When debugging or prototyping, you often need to make frequent changes to an
early step in your pipeline. If a slow, computationally expensive derivation
depends on this changing step, your development cycle can become painfully slow.
Because Nix's caching is based on inputs, any change to an upstream step will
invalidate the cache for all downstream steps. Imagine a pipeline where you are
tuning a data preprocessing step, which is then followed by a lengthy model
training process:

```{r, eval=FALSE}
list(
  # We are actively changing the filter condition in this step
  rxp_r(
    name = preprocessed_data,
    expr = filter(raw_data, year > 2020)
  ),
  # This step takes hours to run
  rxp_r(
    name = expensive_model,
    expr = run_long_simulation(preprocessed_data)
  ),
  rxp_rmd(
    name = final_report,
    rmd_file = "report.Rmd" # Depends on expensive_model
  )
)

```

In this scenario, every time you adjust the filter() condition in
preprocessed_data, Nix correctly invalidates the cache for expensive_model. This
means the hours-long simulation will be re-triggered with every small change,
making it impossible to iterate quickly on the preprocessing logic. This is the
perfect use case for noop_build = TRUE. By applying it to the expensive
downstream step, you temporarily break the dependency chain:

```r
list(
  # We can now change this step as much as we want
  rxp_r(
    name = preprocessed_data,
    expr = filter(raw_data, year > 2020)
  ),
  # This and all downstream steps will be skipped
  rxp_r(
    name = expensive_model,
    expr = run_long_simulation(preprocessed_data),
    noop_build = TRUE
  ),
  rxp_rmd(
    name = final_report,
    rmd_file = "report.Rmd" # Also becomes a no-op
  )
)
```

Now, when you run `rxp_make()`, `preprocessed_data` will build as normal.
However, `expensive_model` will resolve to a no-op build, and because `final_report`
depends on it, it will also become a no-op. This allows you to rapidly iterate
on and validate the `preprocessed_data` logic in isolation, without waiting for
the simulation to run. Once you are satisfied with the preprocessing, simply
remove `noop_build = TRUE` to re-enable the full pipeline and run the expensive
model training with your finalized data.

## Historical Debugging: Going Back in Time

When iterating quickly, it might be useful to compare results to the ones
obtained from previous runs.
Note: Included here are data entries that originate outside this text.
import Summits.BirchSwinnertonDyer.BirchSwinnertonDyer.Theses.CMKolyvaginAtInertTwo
import Summits.BirchSwinnertonDyer.BirchSwinnertonDyer.Theorems.CMKolyvaginAtInertTwoExactSumDefectLeOneAtTwo
import HarnessLib

/-! Scratch (bsd-line-cmk2-p1 g21): the DECIDING THEOREM of route CMKolyvaginAtInertTwo RE-CERTIFIED for the restatement R1′ — kernel check that
the restated items compose to the leaf `Summit.BirchSwinnertonDyer.WAllCornerFTwo` exactly as today's `closes` does (companion of
`TURNKEY_route_edit_24277_onebit.lean`, whose decl texts are repeated here verbatim).  ITEMS AFTER THE EDIT (proposal; the pen decides, D-0059):
* crux `CMKolyvaginExactAtInertTwoOneBitRestated` (24277 VERBATIM + «Σ ≤ 1» after the Heegner hypothesis) with its CLOSABLE twin
  `CMKolyvaginExactAtInertTwoOneBitRestatedOfFacts` (antecedent: the four prints ∧ the print `Prop37ReductionCongruenceInertAll` below; closer =
  `KolyvaginLowerTwo.cmKolyvaginExactAtInertTwo_of_sum_defect_le_one_of_printedInputs`, p758017, kernel-checked again below);
* support `Prop37ReductionCongruenceInertAll` (Gross 1991 Prop. 3.7 (2) = Literature `GrossLMS1991.prop37_2_reductionCongruence_inert`, BY NAME,
  quantified over `(W, K)` — PRINT, cite-only, like 19273 / 24148 / 24149);
* crux `CMPrimitiveSupplyAtInertTwoOneBitRestated` (24276 VERBATIM + «Σ ≤ 1» on the supplied `K`) — OPEN: its old closer 24649 (Hoffstein–Luo)
  does not control Σ; a Σ = 1 / prime-twist non-vanishing print for the class is Silverman-conjecture territory (RESTATE-24277.md v2);
  the old `CMKolyvaginConjectureAtInertTwo` 24648 stays its research input;
* unchanged: `CMExactDescentAtTwoOfFacts` 24154 (closed), `OffHabitatCMResidualAtTwo` 22838, `CMRankZeroBSDTriple` 19423, `EntireLFunctionRat`
  19273, `GrossZagierAllLevels` 24148, `MultPublishedInputsAtTwo` 19921, `MilneAnyModel` 24149.
`closes_onebit` below uses every binder.  BSD is not proved by any of this; nothing here is filed or closed by name. -/

namespace Scratch.CMKolyvaginAtInertTwoClosesOneBit

open Summit.BirchSwinnertonDyer.BirchSwinnertonDyer.Theses.CMKolyvaginAtInertTwo
open Summit.BirchSwinnertonDyer.BirchSwinnertonDyer.Theorems

/-- PROPOSED RESTATEMENT R1′ of crux 24277 (verbatim copy of `TURNKEY_route_edit_24277_onebit.lean`). -/
def CMKolyvaginExactAtInertTwoOneBitRestated : Prop :=
  ∀ (W : WeierstrassCurve ℚ) [W.IsElliptic] [W.IsGloballyMinimal] [NeZero (W.conductorNorm ℤ)], W.HasCM → Literature.NumberTheory.EllipticCurves.Rank1Residual.CMInert W 2 → W.HasSurjectiveModNGaloisRep (2 : ℤ) → Odd W.tamagawaProduct → ∀ (K : Type) [Field K] [NumberField K], Literature.NumberTheory.EllipticCurves.IsImaginaryQuadratic K → Odd (NumberField.discr K) → NumberField.discr K ≠ -3 → Literature.NumberTheory.EllipticCurves.SatisfiesHeegnerHypothesis (W.conductorNorm ℤ) K → (∑ q ∈ (NumberField.discr K).natAbs.primeFactors, ((if jacobiSym W.Δ.num q = -1 then 1 else 0) + (if jacobiSym W.Δ.num q = 1 ∧ Even (W.frobeniusTrace q) then 2 else 0)) ≤ 1) → ¬ IsSquare ((NumberField.discr K : ℚ) * -|W.Δ|) → ¬ IsSquare ((NumberField.discr K : ℚ) * (-(2 * |W.Δ|))) → ∀ (Dt : Literature.NumberTheory.EllipticCurves.ModularForms.ModularParametrizationData W (W.conductorNorm ℤ)) (β : ℤ) (ι : K →+* ℂ) (d₁ : Literature.NumberTheory.EllipticCurves.KolyvaginHeegnerData Dt β ι 1), ¬ IsOfFinAddOrder d₁.derivedPoint → ∀ (M₀ : ℕ), (∃ Q : (W.baseChange (Literature.NumberTheory.EllipticCurves.ringClassField K ι 1)).toAffine.Point, ((2 ^ M₀ : ℕ) : ℤ) • Q = d₁.derivedPoint) → (¬ ∃ Q : (W.baseChange (Literature.NumberTheory.EllipticCurves.ringClassField K ι 1)).toAffine.Point, ((2 ^ (M₀ + 1) : ℕ) : ℤ) • Q = d₁.derivedPoint) → ∀ (n : ℕ) (d : Literature.NumberTheory.EllipticCurves.KolyvaginHeegnerData Dt β ι n), Squarefree n → (∀ ℓ ∈ n.primeFactors, (Literature.NumberTheory.EllipticCurves.Zhang2014.IsKolyvaginPrime (W.conductorNorm ℤ) W K 2 ℓ ∧ Literature.NumberTheory.EllipticCurves.Rank1Residual.CMInert W ℓ)) → (¬ ∃ Q : (W.baseChange (Literature.NumberTheory.EllipticCurves.ringClassField K ι n)).toAffine.Point, (2 : ℤ) • Q = d.derivedPoint) → Nat.card (AddCommGroup.primaryComponent (W.baseChange K).sha 2) = 2 ^ (2 * M₀)

/-- PROPOSED support item (PRINT, cite-only): Gross 1991 Prop. 3.7 (2) BY NAME for every `(W, K)`. -/
def Prop37ReductionCongruenceInertAll : Prop :=
  ∀ (W : WeierstrassCurve ℚ) [W.IsElliptic] [W.IsGloballyMinimal] [NeZero (W.conductorNorm ℤ)] (K : Type) [Field K] [NumberField K],
    Literature.NumberTheory.EllipticCurves.GrossLMS1991.prop37_2_reductionCongruence_inert (W.conductorNorm ℤ) W K

/-- `…OfFacts` twin of (R1′): the four prints ∧ `Prop37ReductionCongruenceInertAll` ⟹ the restated crux. -/
def CMKolyvaginExactAtInertTwoOneBitRestatedOfFacts : Prop :=
  (((∀ (N : ℕ) [NeZero N] (W : WeierstrassCurve ℚ) (K : Type) [Field K] [NumberField K],
      Literature.NumberTheory.EllipticCurves.gross_zagier N W K) ∧
    Literature.NumberTheory.EllipticCurves.rank_eq_analyticRank_of_analyticRank_le_one ∧
    WeierstrassCurve.hasEntireLFunction_rat ∧
    Literature.NumberTheory.EllipticCurves.Milne1972.bsdQuotient_baseChange_quadratic_anyModel) ∧
    Prop37ReductionCongruenceInertAll) →
  CMKolyvaginExactAtInertTwoOneBitRestated

/-- THE CLOSER of the `…OfFacts` twin, BY NAME (p758017). -/
theorem cmKolyvaginExactAtInertTwoOneBitRestatedOfFacts_proof : CMKolyvaginExactAtInertTwoOneBitRestatedOfFacts := by
  rintro ⟨⟨hGZ, hGZK, hmod, hMi⟩, h37⟩ W _ _ _ hCM hin hρ hT K _ _ hK hodd h3 hH hdef hs1 hs2 Dt β ι d₁ hy M₀ hdiv hndiv n d hn hKoly hPn
  exact KolyvaginLowerTwo.cmKolyvaginExactAtInertTwo_of_sum_defect_le_one_of_printedInputs W hCM hin hρ hT K hK hodd h3 hH hs1 hs2 Dt β ι
    d₁ hy M₀ hdiv hndiv n d hn hKoly hPn hdef (h37 W K) hGZ hGZK hmod hMi

/-- PROPOSED RESTATEMENT S1′ of the SUPPLY crux 24276 (verbatim copy of `TURNKEY_route_edit_24277_onebit.lean`). -/
def CMPrimitiveSupplyAtInertTwoOneBitRestated : Prop :=
  ∀ (W : WeierstrassCurve ℚ) [W.IsElliptic] [W.IsGloballyMinimal] [NeZero (W.conductorNorm ℤ)], W.HasCM → Literature.NumberTheory.EllipticCurves.Rank1Residual.CMInert W 2 → W.HasSurjectiveModNGaloisRep (2 : ℤ) → W.analyticRank = 1 → Odd W.tamagawaProduct → (∃ Dt : Literature.NumberTheory.EllipticCurves.ModularForms.ModularParametrizationData W (W.conductorNorm ℤ), (∀ z ∈ Dt.L.lattice, ∃ w ∈ Literature.NumberTheory.EllipticCurves.ModularForms.periodLattice Dt.f, z = (Dt.c : ℂ) * w) ∧ Odd Dt.c) → ∃ (K : Type) (_ : Field K) (_ : NumberField K), Literature.NumberTheory.EllipticCurves.IsImaginaryQuadratic K ∧ Odd (NumberField.discr K) ∧ NumberField.discr K ≠ -3 ∧ Literature.NumberTheory.EllipticCurves.SatisfiesHeegnerHypothesis (W.conductorNorm ℤ) K ∧ (∑ q ∈ (NumberField.discr K).natAbs.primeFactors, ((if jacobiSym W.Δ.num q = -1 then 1 else 0) + (if jacobiSym W.Δ.num q = 1 ∧ Even (W.frobeniusTrace q) then 2 else 0)) ≤ 1) ∧ ¬ IsSquare ((NumberField.discr K : ℚ) * -|W.Δ|) ∧ ¬ IsSquare ((NumberField.discr K : ℚ) * (-(2 * |W.Δ|))) ∧ ∃ (Dt : Literature.NumberTheory.EllipticCurves.ModularForms.ModularParametrizationData W (W.conductorNorm ℤ)) (β : ℤ) (ι : K →+* ℂ) (d₁ : Literature.NumberTheory.EllipticCurves.KolyvaginHeegnerData Dt β ι 1), (∀ z ∈ Dt.L.lattice, ∃ w ∈ Literature.NumberTheory.EllipticCurves.ModularForms.periodLattice Dt.f, z = (Dt.c : ℂ) * w) ∧ Odd Dt.c ∧ ¬ IsOfFinAddOrder d₁.derivedPoint ∧ ∃ M₀ : ℕ, (∃ Q : (W.baseChange (Literature.NumberTheory.EllipticCurves.ringClassField K ι 1)).toAffine.Point, ((2 ^ M₀ : ℕ) : ℤ) • Q = d₁.derivedPoint) ∧ (¬ ∃ Q : (W.baseChange (Literature.NumberTheory.EllipticCurves.ringClassField K ι 1)).toAffine.Point, ((2 ^ (M₀ + 1) : ℕ) : ℤ) • Q = d₁.derivedPoint) ∧ ∃ (n : ℕ) (d : Literature.NumberTheory.EllipticCurves.KolyvaginHeegnerData Dt β ι n), Squarefree n ∧ (∀ ℓ ∈ n.primeFactors, (Literature.NumberTheory.EllipticCurves.Zhang2014.IsKolyvaginPrime (W.conductorNorm ℤ) W K 2 ℓ ∧ Literature.NumberTheory.EllipticCurves.Rank1Residual.CMInert W ℓ)) ∧ (¬ ∃ Q : (W.baseChange (Literature.NumberTheory.EllipticCurves.ringClassField K ι n)).toAffine.Point, (2 : ℤ) • Q = d.derivedPoint) ∧ ∃ (Wd : WeierstrassCurve ℚ) (_ : Wd.IsElliptic) (_ : Wd.IsGloballyMinimal), (∃ C : WeierstrassCurve.VariableChange ℚ, C • W.quadraticTwist (NumberField.discr K : ℚ) = Wd) ∧ Wd.HasCM ∧ Wd.analyticRank = 0

/-- **THE DECIDING THEOREM, RE-CERTIFIED FOR R1′ + S1′**: same proof as today's `closes` (route file rev 18), the supplied field's `Σ ≤ 1`
feeding the restated exactness crux; all binders used. -/
theorem closes_onebit (hP : CMPrimitiveSupplyAtInertTwoOneBitRestated) (hXf : CMKolyvaginExactAtInertTwoOneBitRestatedOfFacts)
    (h37 : Prop37ReductionCongruenceInertAll) (hGf : CMExactDescentAtTwoOfFacts) (hR : OffHabitatCMResidualAtTwo) (hBF : CMRankZeroBSDTriple)
    (hL : EntireLFunctionRat) (hGZ : GrossZagierAllLevels) (hGZK : MultPublishedInputsAtTwo) (hMi : MilneAnyModel) :
    Summit.BirchSwinnertonDyer.WAllCornerFTwo := by
  have hX : CMKolyvaginExactAtInertTwoOneBitRestated := hXf ⟨⟨hGZ, hGZK, hL, hMi⟩, h37⟩
  have hG : CMExactDescentAtTwo := hGf ⟨hGZ, hGZK, hL, hMi⟩
  intro W _ _ hcm hr
  haveI : NeZero (W.conductorNorm ℤ) := ⟨(W.conductorNorm_pos_holds).ne'⟩
  by_cases hH : (Literature.NumberTheory.EllipticCurves.Rank1Residual.CMInert W 2 ∧ W.HasSurjectiveModNGaloisRep (2 : ℤ) ∧
        Odd W.tamagawaProduct ∧
        ∃ Dt : Literature.NumberTheory.EllipticCurves.ModularForms.ModularParametrizationData W (W.conductorNorm ℤ),
          (∀ z ∈ Dt.L.lattice, ∃ w ∈ Literature.NumberTheory.EllipticCurves.ModularForms.periodLattice Dt.f, z = (Dt.c : ℂ) * w) ∧ Odd Dt.c)
  · obtain ⟨hin, hρ, hT, hopt⟩ := hH
    obtain ⟨K, _, _, hIQ, hodd, h3, hHe, hdef, hsq1, hsq2, Dt, β, ι, d₁, hoptDt, hc, hy, M₀, hdiv, hndiv,
      n, d, hn, hKoly, hPn, Wd, _, _, hWd, hcmd, hrd⟩ := hP W hcm hin hρ hr hT hopt
    have hex := hX W hcm hin hρ hT K hIQ hodd h3 hHe hdef hsq1 hsq2 Dt β ι d₁ hy M₀ hdiv hndiv n d hn hKoly hPn
    have hBd : Literature.NumberTheory.EllipticCurves.BSDp Wd 2 :=
      Summit.BirchSwinnertonDyer.Rank1Residual.bsdp_cm_rankZero (p := 2) hBF hL hcmd hrd
    exact hG W hcm hin hρ hr hT K hIQ hodd h3 hHe Dt hoptDt hc β ι d₁ hy M₀ hdiv hndiv hex Wd hWd hBd
  · exact hR W hcm hr hH

end Scratch.CMKolyvaginAtInertTwoClosesOneBit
It is possible to check results from previous
runs using the logs.

First, use `rxp_list_logs()` to see the build history:

```{r, eval=FALSE}
rxp_list_logs()
```

```
                                                        filename   modification_time size_kb
1 build_log_20250815_113000_a1b2c3d4e5f6g7h8i9j0k1l2m3n4o5p6.rds 2025-08-15 11:30:00    0.51
2 build_log_20250814_170000_z9y8x7w6v5u4t3s2r1q0p9o8n7m6l5k4.rds 2025-08-14 17:00:00    0.50
```

You can see a successful build from yesterday (`20250814`). To find out the
differences with today's results, you can inspect that specific log by providing
a unique part of its filename to `which_log`:

```{r, eval=FALSE}
# Inspect yesterday's successful build log
rxp_inspect(which_log = "20250814")
```

This allows you to compare yesterday's build summary with today's one.
Furthermore, you can use `rxp_read()` with `which_log` to load the *actual
artifact* from the previous run, which is invaluable for comparing data or model
outputs across different versions of your pipeline.

```{r, eval=FALSE}
# Load the output of `mtcars_head` from yesterday's build
old_head <- rxp_read("mtcars_head", which_log = "20250814")
```

## Conclusion

Debugging in `{rixpress}` is a systematic process supported by a powerful set of
tools. By following this workflow, you can efficiently resolve issues in your
pipelines:

- For runtime errors, start with `rxp_inspect()` to find the failed derivation and its error message.
- For logical or structural errors, use `rxp_trace()` to understand the dependencies.
- To speed up iteration, use `noop_build = TRUE` to isolate the part of the pipeline you are working on.
- For regressions, use `rxp_list_logs()` and the `which_log` argument to travel back in time and compare results.